What do I do with all that genealogy stuff once it's in my computer?

Thanks for asking! One commentator took pity on my plight of unending scanning and questioned me about where I put all the stuff and keep it organized. Very interesting questions. Very difficult answers.

Have you ever looked at ads for computers? Have you ever noticed that there are no cables in any of the pictures? Try it now. Go to Best Buy or Amazon and look for some kind of computer. Any kind will do. If you can't think of one, try a Dell 3.0 Ghz GX. Do you see any cables? Now, what do you see when you are invited into my computer room? Beautiful computer systems without cables? You bet! Everywhere you look you see cables. Piles and tangled strings of cables. I have 4 surge suppressors (power strips) full of plugs. Do you think all of those cables are nicely organized? Neatly coiled and marked and identified? Well, not.

Computers are basically really messy. I know people who will not allow them in the house for that reason alone. What does this have to do with scanning? First of all, I have piles and piles of documents. The real boon to my life of storage was digital cameras, voila! no more negatives, slides or photos. But most of the genealogy records I have acquired have corresponding paper copies. So where are the paper copies? Everywhere. Under, over, in closets, in cupboards, under chairs, piled in corners. If you are obsessively compulsive about cleaning, you would have a nervous breakdown looking at my piles. Then I have the inherently messy computers with cables running in every direction. So guess what happens to all of the files I scan? Yep, they get added to the pile.

At almost every genealogy conference I have ever attended, there has been a class or two on organizing your genealogy records. I am going to admit that I have looked at probably dozens of different suggested schemes. But basically, I have always returned to the basic pile. My philosophy is let the computer do what computers do and don't stand in the way very much. One of the first jargon terms I learned when I started with micro-computers, was "Random Access Memory" or RAM. Here is the concept, the memory is not particularly organized in any way. The an integrated circuit memory chip allows information to be stored or accessed in any order and all storage locations are equally accessible.

All physical organization systems are lineal and sequential. My mind does not work either lineally or sequentially. If I put something in a folder in a filing cabinet, someone else has to set up the system and make me use it. Otherwise I would use the glacial organization system, newer stuff rises to the top, older stuff sinks to the bottom. When stuff reaches the bottom of the pile, it is either historical or garbage. OK so how does all this more relate to genealogy.

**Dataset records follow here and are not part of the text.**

import Mathlib
import HarnessLib
import Literature.Analysis.FluidPDE.AxisymHouLiVariables
import Summits.NavierStokesRegularity.NavierStokesRegularity.Theorems.PoloidalWindowDoorPoloidalWindowRigidityZShockSlopeFunctionConnected

/-!
# Crux K2 `PoloidalWindowRigidity` (stmt-NavierStokesRegularity-19708), line `z_shock` — THE AUTONOMOUS HEIGHT-EVOLUTION EQUATION ON THE
# SLICE: `∂_z²w + divₕ(G(w) ∇ₕw) = 0` on every connected non-degenerate region (the object of rung R3)

`--supports stmt-NavierStokesRegularity-19708 --as helper` (leafhand-ns-poloidalwindowdoor-2 g0, 2026-08-31).  **No stub and no summit is
closed by this file; Navier–Stokes regularity is NOT proved here.**

The line's lever (card `Lines/z_shock.md` §Idea, refuter K-48) reads each slice of an autonomous-column class profile as a trajectory of the
quasilinear wave equation IN THE HEIGHT, `w_zz + Δₕ[𝒢(w)] = 0` (`w = v₂`, `𝒢' = G` the slope function): divergence-freeness gives
`w_z = −divₕ vₕ`, and the slope law `∂_z vₕ = G(w)∇ₕw` turns `w_zz = −divₕ ∂_z vₕ` into `−divₕ(G(w)∇ₕw) = −(G(w)Δₕw + G'(w)|∇ₕw|²)`.
With L0 in the tree (one real-analytic `G` on every connected component of `{∇ₕv₂ ≠ 0}`, `…ZShockSlopeFunctionConnected`), this file
states that equation as a kernel-checked identity:

* `heightEvolution_of_slope_function` — class-free: `f : ℝ³ → ℝ³` real-analytic and divergence-free, `∂_z f_b = G(f₂)·∂_b f₂` (`b = 0,1`)
  on an open `U` with `G` differentiable at the values ⇒ at every `x ∈ U`
  `∂₂∂₂f₂ = −( G(f₂)·(∂₀∂₀f₂ + ∂₁∂₁f₂) + G'(f₂)·((∂₀f₂)² + (∂₁f₂)²) )`
  (Schwarz for the `C²` field, product and chain rules; second derivatives in the stubs' nested form);
* `heightEvolution_of_class_autonomy` — class entry: binders of `stub_zShockThickAut` (Type-I rate, continuity, Oseen identity,
  divergence-free, poloidal) + the LOCAL autonomy clause at `z₀` ⇒ on every open connected `Ω ⊆ {∇ₕv₂(t₀,·) ≠ 0}` of the slice there is ONE
  `G`, real-analytic at the values, such that the slice satisfies the slope law AND the autonomous height-evolution equation with `G' = deriv G`
  at every point of `Ω`.

So the deciding stub's core R3 now has its input typed in the tree: a bounded entire real-analytic `w = v₂(t₀,·)` solving, on each component
of its non-degenerate set, an AUTONOMOUS quasilinear second-order equation in the height whose nonlinearity `G` is the (analytic) slope
function; THICK = `G' ≠ 0`, hyperbolic = `G < 0`.  R3 itself (two-sided eternal rigidity; XL, not in print) is untouched.  presearch: the
equation is the card's/K-48's; no tree statement of it for the autonomous (non-(TH)) column existed (the (TH) case `∂₂²v₂ = −μΔₕv₂` is
`…TimeHeightShearLinearSlice.plane_wave_identity`). [folklore]
-/

noncomputable section

namespace Summit.NavierStokesRegularity.NavierStokesRegularity.Theorems.PoloidalWindowDoorPoloidalWindowRigidityZShockHeightEvolution

-- the problem directory repeats the summit name (`NavierStokesRegularity/NavierStokesRegularity`)
set_option linter.dupNamespace false

open Set Filter Topology Function
open Literature.Analysis Literature.Analysis.FluidPDE
open Summit.NavierStokesRegularity.NavierStokesRegularity.Theorems.PoloidalWindowDoorPoloidalWindowRigidityZShockSlopeFunctionConnected
open Summit.NavierStokesRegularity.NavierStokesRegularity.Theorems.PoloidalWindowDoorPoloidalWindowRigidityHorizontalSourceGauge
  (analyticOnNhd_fderiv_apply_coord)
open Summit.NavierStokesRegularity.NavierStokesRegularity.Theorems.PoloidalWindowDoorPoloidalWindowRigidityZShockAutonomyGlobal
  (analyticOnNhd_coord)

/-- **The autonomous height-evolution equation from divergence-freeness and a slope function.**  Let `f : ℝ³ → ℝ³` be real-analytic and
divergence-free, and suppose that on an open set `U` the vertical shear of the horizontal components is a slope function of the height
component, `∂_z f_b = G(f₂)·∂_b f₂` (`b = 0, 1`), with `G` differentiable at the values (`G'`).  Then at every `x ∈ U`
`∂₂∂₂f₂ = −( G(f₂)(∂₀∂₀f₂ + ∂₁∂₁f₂) + G'(f₂)((∂₀f₂)² + (∂₁f₂)²) )`, i.e. `w_zz + divₕ(G(w)∇ₕw) = 0`. [folklore] -/
theorem heightEvolution_of_slope_function {f : EuclideanSpace ℝ (Fin 3) → EuclideanSpace ℝ (Fin 3)}
    (hf : AnalyticOnNhd ℝ f univ) (hdiv : VectorCalculus.IsDivFree f) {G G' : ℝ → ℝ}
    {U : Set (EuclideanSpace ℝ (Fin 3))} (hU : IsOpen U)
    (hG : ∀ y ∈ U, HasDerivAt G (G' (f y 2)) (f y 2))
    (hslope : ∀ y ∈ U, ∀ b : Fin 3, b ≠ 2 →
      fderiv ℝ f y (EuclideanSpace.single 2 1) b = G (f y 2) * fderiv ℝ f y (EuclideanSpace.single b 1) 2)
    {x : EuclideanSpace ℝ (Fin 3)} (hx : x ∈ U) :
    fderiv ℝ (fun y => fderiv ℝ f y (EuclideanSpace.single 2 1) 2) x (EuclideanSpace.single 2 1) =
      -(G (f x 2) * (fderiv ℝ (fun y => fderiv ℝ f y (EuclideanSpace.single 0 1) 2) x (EuclideanSpace.single 0 1) +
            fderiv ℝ (fun y => fderiv ℝ f y (EuclideanSpace.single 1 1) 2) x (EuclideanSpace.single 1 1)) +
        G' (f x 2) * (fderiv ℝ f x (EuclideanSpace.single 0 1) 2 ^ 2 + fderiv ℝ f x (EuclideanSpace.single 1 1) 2 ^ 2)) := by
  -- smoothness bookkeeping
  have hf2 : ContDiff ℝ 2 f := contDiff_iff_contDiffAt.2 fun y => (hf y (mem_univ _)).contDiffAt
  have hdf : ∀ y, DifferentiableAt ℝ f y := fun y => (hf y (mem_univ _)).differentiableAt
  have hD : ∀ (u : EuclideanSpace ℝ (Fin 3)) (i : Fin 3), Differentiable ℝ fun y => fderiv ℝ f y u i :=
    fun u i y => (analyticOnNhd_fderiv_apply_coord hf u i y (mem_univ _)).differentiableAt
  have hDv : ∀ u : EuclideanSpace ℝ (Fin 3), Differentiable ℝ fun y => fderiv ℝ f y u := by
    intro u
    have h1 : ContDiff ℝ 1 (fderiv ℝ f) := hf2.fderiv_right (m := 1) (by norm_num)
    exact (h1.differentiable one_ne_zero).clm_apply (differentiable_const u)
  have hw : Differentiable ℝ fun y => f y 2 := fun y => (analyticOnNhd_coord hf 2 y (mem_univ _)).differentiableAt
  -- notation for the basis vectors
  set e0 : EuclideanSpace ℝ (Fin 3) := EuclideanSpace.single 0 1 with he0
  set e1 : EuclideanSpace ℝ (Fin 3) := EuclideanSpace.single 1 1 with he1
  set e2 : EuclideanSpace ℝ (Fin 3) := EuclideanSpace.single 2 1 with he2
  -- divergence in coordinates, differentiated along `e2`
  have hd3 : (fun y => fderiv ℝ f y e0 0 + fderiv ℝ f y e1 1 + fderiv ℝ f y e2 2) = fun _ => (0 : ℝ) := by
    funext y
    rw [← divergence_eq_sum_three]
    exact hdiv y
  have hsum : fderiv ℝ (fun y => fderiv ℝ f y e0 0) x e2 + fderiv ℝ (fun y => fderiv ℝ f y e1 1) x e2 +
      fderiv ℝ (fun y => fderiv ℝ f y e2 2) x e2 = 0 := by
    have hS : HasFDerivAt (fun y => fderiv ℝ f y e0 0 + fderiv ℝ f y e1 1 + fderiv ℝ f y e2 2)
        (fderiv ℝ (fun y => fderiv ℝ f y e0 0) x + fderiv ℝ (fun y => fderiv ℝ f y e1 1) x +
          fderiv ℝ (fun y => fderiv ℝ f y e2 2) x) x :=
      ((hD e0 0 x).hasFDerivAt.add (hD e1 1 x).hasFDerivAt).add (hD e2 2 x).hasFDerivAt
    rw [hd3] at hS
    have h0 := hS.unique (hasFDerivAt_const (0 : ℝ) x)
    have h1 := congrArg (fun L : EuclideanSpace ℝ (Fin 3) →L[ℝ] ℝ => L e2) h0
    simpa using h1
  -- Schwarz: `∂₂(∂_b f_b) = ∂_b(∂₂ f_b)`
  have hschwarz : ∀ (b : Fin 3) (eb : EuclideanSpace ℝ (Fin 3)),
      fderiv ℝ (fun y => fderiv ℝ f y eb b) x e2 = fderiv ℝ (fun y => fderiv ℝ f y e2 b) x eb := by
    intro b eb
    rw [fderiv_apply_coord_vec3 (w := fun y => fderiv ℝ f y eb) (hDv eb x) b e2,
      fderiv_apply_coord_vec3 (w := fun y => fderiv ℝ f y e2) (hDv e2 x) b eb,
      fderiv_fderiv_apply_comm_vec hf2 x eb e2]
  -- the slope law differentiated along `e_b`
  have hterm : ∀ (b : Fin 3) (eb : EuclideanSpace ℝ (Fin 3)), b ≠ 2 → eb = EuclideanSpace.single b 1 →
      fderiv ℝ (fun y => fderiv ℝ f y e2 b) x eb =
        G (f x 2) * fderiv ℝ (fun y => fderiv ℝ f y eb 2) x eb + G' (f x 2) * (fderiv ℝ f x eb 2) ^ 2 := by
    intro b eb hb heb
    -- the two functions agree near `x`
    have hEq : (fun y => fderiv ℝ f y e2 b) =ᶠ[𝓝 x] fun y => G (f y 2) * fderiv ℝ f y eb 2 := by
      filter_upwards [hU.mem_nhds hx] with y hy
      rw [heb]; exact hslope y hy b hb
    rw [hEq.fderiv_eq]
    -- product and chain rules
    have hc : HasFDerivAt (fun y => G (f y 2)) (G' (f x 2) • fderiv ℝ (fun y => f y 2) x) x :=
      (hG x hx).comp_hasFDerivAt x (hw x).hasFDerivAt
    have hd : HasFDerivAt (fun y => fderiv ℝ f y eb 2) (fderiv ℝ (fun y => fderiv ℝ f y eb 2) x) x :=
      (hD eb 2 x).hasFDerivAt
    have hprod : HasFDerivAt (fun y => G (f y 2) * fderiv ℝ f y eb 2)
        (G (f x 2) • fderiv ℝ (fun y => fderiv ℝ f y eb 2) x +
          fderiv ℝ f x eb 2 • (G' (f x 2) • fderiv ℝ (fun y => f y 2) x)) x := hc.mul hd
    rw [hprod.fderiv]
    simp only [_root_.add_apply, _root_.smul_apply, smul_eq_mul]
    rw [← fderiv_apply_coord_vec3 (hdf x) 2 eb]
    ring
  -- assemble
  have h0 := hterm 0 e0 (by decide) he0
  have h1 := hterm 1 e1 (by decide) he1
  rw [hschwarz 0 e0, h0, hschwarz 1 e1, h1] at hsum
  linear_combination hsum

/-- **Hyperbolic ⇔ negative slope function (pointwise algebra).**  If `N_b = c·D_b` for `b = 0, 1` and the stubs' hyperbolicity
quantity `N₀D₀ + N₁D₁` is negative, then `c < 0` (and `∇ₕw ≠ 0`): on the hyperbolic window the height-evolution
`w_zz + divₕ(G(w)∇ₕw) = 0` is a genuine wave equation `w_zz = divₕ(c²(w)∇ₕw)`, `c² = −G > 0`. [folklore] -/
theorem slope_neg_of_hyperbolic {N₀ N₁ D₀ D₁ c : ℝ} (h0 : N₀ = c * D₀) (h1 : N₁ = c * D₁)
    (hhyp : N₀ * D₀ + N₁ * D₁ < 0) : c < 0 ∧ 0 < D₀ ^ 2 + D₁ ^ 2 := by
  have hsum : N₀ * D₀ + N₁ * D₁ = c * (D₀ ^ 2 + D₁ ^ 2) := by rw [h0, h1]; ring
  rw [hsum] at hhyp
  have hsq : 0 ≤ D₀ ^ 2 + D₁ ^ 2 := by positivity
  have hpos : 0 < D₀ ^ 2 + D₁ ^ 2 := by
    rcases hsq.lt_or_eq with h | h
    · exact h
    · rw [← h, mul_zero] at hhyp; exact absurd hhyp (lt_irrefl 0)
  refine ⟨?_, hpos⟩
  by_contra hc
  push Not at hc
  have : 0 ≤ c * (D₀ ^ 2 + D₁ ^ 2) := mul_nonneg hc hsq
  linarith

/-- **The height-evolution equation for the route's class, on every connected non-degenerate region of the slice.**  Class binders of
`stub_zShockThickAut` + the stub's LOCAL autonomy clause at `z₀ ∈ W₁`: on every open connected `Ω ⊆ {∇ₕv₂(t₀,·) ≠ 0}` (`t₀ = z₀.1`) there is
ONE `G : ℝ → ℝ`, real-analytic at the values, such that on `Ω` the slice obeys the slope law `∂_z v_b = G(v₂)·∂_b v₂` (`b ≠ 2`) AND the
autonomous quasilinear height-evolution equation
`∂₂∂₂v₂ = −( G(v₂)(∂₀∂₀v₂ + ∂₁∂₁v₂) + G'(v₂)((∂₀v₂)² + (∂₁v₂)²) )`, `G' = deriv G` — the input of rung R3. [folklore] -/
theorem heightEvolution_of_class_autonomy (C : ℝ) (v : ℝ → EuclideanSpace ℝ (Fin 3) → EuclideanSpace ℝ (Fin 3))
    (hrate : Literature.Analysis.FluidPDE.HasTypeITimeDecay C v)
    (hcont : ContinuousOn (Function.uncurry v) (Set.Iio (0 : ℝ) ×ˢ Set.univ))
    (hmild : ∀ s t : ℝ, s < t → t < 0 → ∀ x, v t x =
      Literature.Analysis.UnboundedOperators.heatExtension (v s) (t - s) x -
        Literature.Analysis.FluidPDE.oseenDuhamel 1 s v v t x)
    (hdiv : ∀ t < 0, Literature.Analysis.FluidPDE.VectorCalculus.IsDivFree (v t))
    (hpol : ∀ s < 0, ∀ y, inner ℝ (Literature.Analysis.FluidPDE.curl (v s) y) (EuclideanSpace.single 2 1) = 0)
    {W₁ : Set (ℝ × EuclideanSpace ℝ (Fin 3))} (hW₁ : IsOpen W₁) (hW₁s : W₁ ⊆ Set.Iio (0 : ℝ) ×ˢ Set.univ)
    {z₀ : ℝ × EuclideanSpace ℝ (Fin 3)} (hz₀ : z₀ ∈ W₁) {g : ℝ → ℝ → ℝ}
    (haut : ∀ z ∈ W₁, ∀ b : Fin 3, b ≠ 2 →
      fderiv ℝ (v z.1) z.2 (EuclideanSpace.single 2 1) b =
        g z.1 (v z.1 z.2 2) * fderiv ℝ (v z.1) z.2 (EuclideanSpace.single b 1) 2)
    {Ω : Set (EuclideanSpace ℝ (Fin 3))} (hΩ : IsPreconnected Ω) (hΩo : IsOpen Ω)
    (hΩnd : ∀ x ∈ Ω, fderiv ℝ (v z₀.1) x (EuclideanSpace.single 0 1) 2 ≠ 0 ∨
      fderiv ℝ (v z₀.1) x (EuclideanSpace.single 1 1) 2 ≠ 0) :
    ∃ G : ℝ → ℝ, (∀ x ∈ Ω, AnalyticAt ℝ G (v z₀.1 x 2)) ∧
      (∀ x ∈ Ω, ∀ b : Fin 3, b ≠ 2 → fderiv ℝ (v z₀.1) x (EuclideanSpace.single 2 1) b =
        G (v z₀.1 x 2) * fderiv ℝ (v z₀.1) x (EuclideanSpace.single b 1) 2) ∧
      ∀ x ∈ Ω, fderiv ℝ (fun y => fderiv ℝ (v z₀.1) y (EuclideanSpace.single 2 1) 2) x (EuclideanSpace.single 2 1) =
        -(G (v z₀.1 x 2) *
              (fderiv ℝ (fun y => fderiv ℝ (v z₀.1) y (EuclideanSpace.single 0 1) 2) x (EuclideanSpace.single 0 1) +
                fderiv ℝ (fun y => fderiv ℝ (v z₀.1) y (EuclideanSpace.single 1 1) 2) x (EuclideanSpace.single 1 1)) +
            deriv G (v z₀.1 x 2) *
              (fderiv ℝ (v z₀.1) x (EuclideanSpace.single 0 1) 2 ^ 2 + fderiv ℝ (v z₀.1) x (EuclideanSpace.single 1 1) 2 ^ 2)) := by
  obtain ⟨G, hGA, hG⟩ := autonomy_on_connected_of_class_autonomy C v hrate hcont hmild hdiv hpol hW₁ hW₁s hz₀ haut hΩ hΩo hΩnd
  have ht₀ : z₀.1 < 0 := (Set.mem_prod.1 (hW₁s hz₀)).1
  have hbdd : ∀ δ : ℝ, 0 < δ → ∃ B : ℝ, ∀ t < -δ, ∀ y : EuclideanSpace ℝ (Fin 3), ‖v t y‖ ≤ B := by
    intro δ hδ
    refine ⟨|C| / Real.sqrt δ, fun t ht y => ?_⟩
    have hδt : δ ≤ -t := by linarith
    have hsq : Real.sqrt δ ≤ Real.sqrt (-t) := Real.sqrt_le_sqrt hδt
    have hsqpos : 0 < Real.sqrt δ := Real.sqrt_pos.2 hδ
    calc ‖v t y‖ ≤ C / Real.sqrt (-t) := hrate t (by linarith) y
      _ ≤ |C| / Real.sqrt (-t) := by gcongr; exact le_abs_self C
      _ ≤ |C| / Real.sqrt δ := by gcongr
  have han : AnalyticOnNhd ℝ (v z₀.1) univ :=
    Literature.Analysis.NavierStokesZoomKit.LocalSineTubeDoorProfileAlignedWindowRigidityAncient.analyticOnNhd_slice
      hcont hbdd hmild ht₀
  refine ⟨G, hGA, hG, fun x hx => ?_⟩
  exact heightEvolution_of_slope_function han (hdiv z₀.1 ht₀) hΩo
    (fun y hy => (hGA y hy).differentiableAt.hasDerivAt) hG hx

end Summit.NavierStokesRegularity.NavierStokesRegularity.Theorems.PoloidalWindowDoorPoloidalWindowRigidityZShockHeightEvolution

end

As I said, the key is letting the computer do what the computer does extremely fast and well. That is, keep track of stuff. What do I have to do? Name the stuff and give each item keywords as metadata. For example, if I have a deed from Francis Tanner in the 1700s, I could store that in a folder called Tanner, then in a sub-folder called Francis Tanner and ultimately in some folder called deeds or whatever. However, it is much simpler that that. I scan the deed. I name the file something like "Francis Tanner Deed 1768" and then I give the file a number of keywords, perhaps list all the people mentioned in the deed, the location, the dates, the recording number or whatever, and then just stick the file into one huge folder called "Images for all programs" or something like that.

Since I use Apple Macintosh computers running OS X Snow Leopard, I can now use my handy find command (or Spotlight) to find any file on my computer (or in three Terabytes of storage) in about 2 seconds or less. So what does it mean to be organized? It means that all of the documents and photos on my computer are named and have attached metadata. If I need all of the documents with the name Henry Martin Tanner, I just type in his name and there they are, all 300 items, instantly. So why do I need to put all those files in little color coded (or whatever) folders? I really don't.

What if I need to find the original document somewhere in the huge pile of stuff I have all over the house? Good Luck. That is why I am scanning everything. That is why I have already scanned over 70,000 documents and keep scanning and naming files all the time, obsessively. So I don't have to remember where I put it.

Would this system work for you? Probably, you are saying that I need counseling and that I will come to a no good end. But, wait, the next time you have to organize about 100,000 documents, how about giving each one a unique number, name or metadata and let the computer do the work. Isn't that what computers are for? Hmm. Do you think I know what I am doing? (Or doubt my sanity?) Perhaps you would like to read about Library of Congress' experience as an early adopter of the OAI Protocol for Metadata Harvesting. Of course, there are vast differences between what the Library of Congress is doing and what I am doing, but the similarities are striking.


  1. You have put a saner slant on my recent insane posting regarding organization.

    Obviously I deserve compensation or credit somehow. You're welcome. ;-)

  2. LOL - I have the same problem! I recently bought a 5' tall 4-drawer filing cabinet. All my scanned documents are named in the same order - B for Birth, or D for Death (M for Marriage, C for Census etc), followed by the ancestor's year of birth or death, followed by the ancestor's name. I have other "codes" for Newspaper clippings, Monumental Inscriptions (from headstones), Wills & Testaments, but they all follow the same routine and I file them as such. I can then go to my Source Summary (I use Family Historian as my default database) and print to PDF a searchable Master List of Source Documents, and I file the docs in this order. The name in the PDF matches the file in the drawer in the cabinet, so I can pull the original out easily. I can also attach a scanned copy of each document to each citation in the database, which means I never have to pull out the original in future, providing my database is OK. The only improvement I can see would be to do away with keeping the originals, but I can't see me disposing of copies that I paid for anytime soon, and there's always the shelf life of 'CD's/DVD's to think about :-)

  3. I've been thinking about this post for almost a week now and am close to taking the plunge. However, how do you handle a group of photos that, in my opinion, need to be contained as a collection? For example, I have several 19th century photo albums in which only some of the photos are identified. I revisit them on occasion and the fact that I know that a particular photo was in Grandma So-and-So's album has helped me narrow down who may be the subject. Looking at them in the context of a collection is important to me, I think.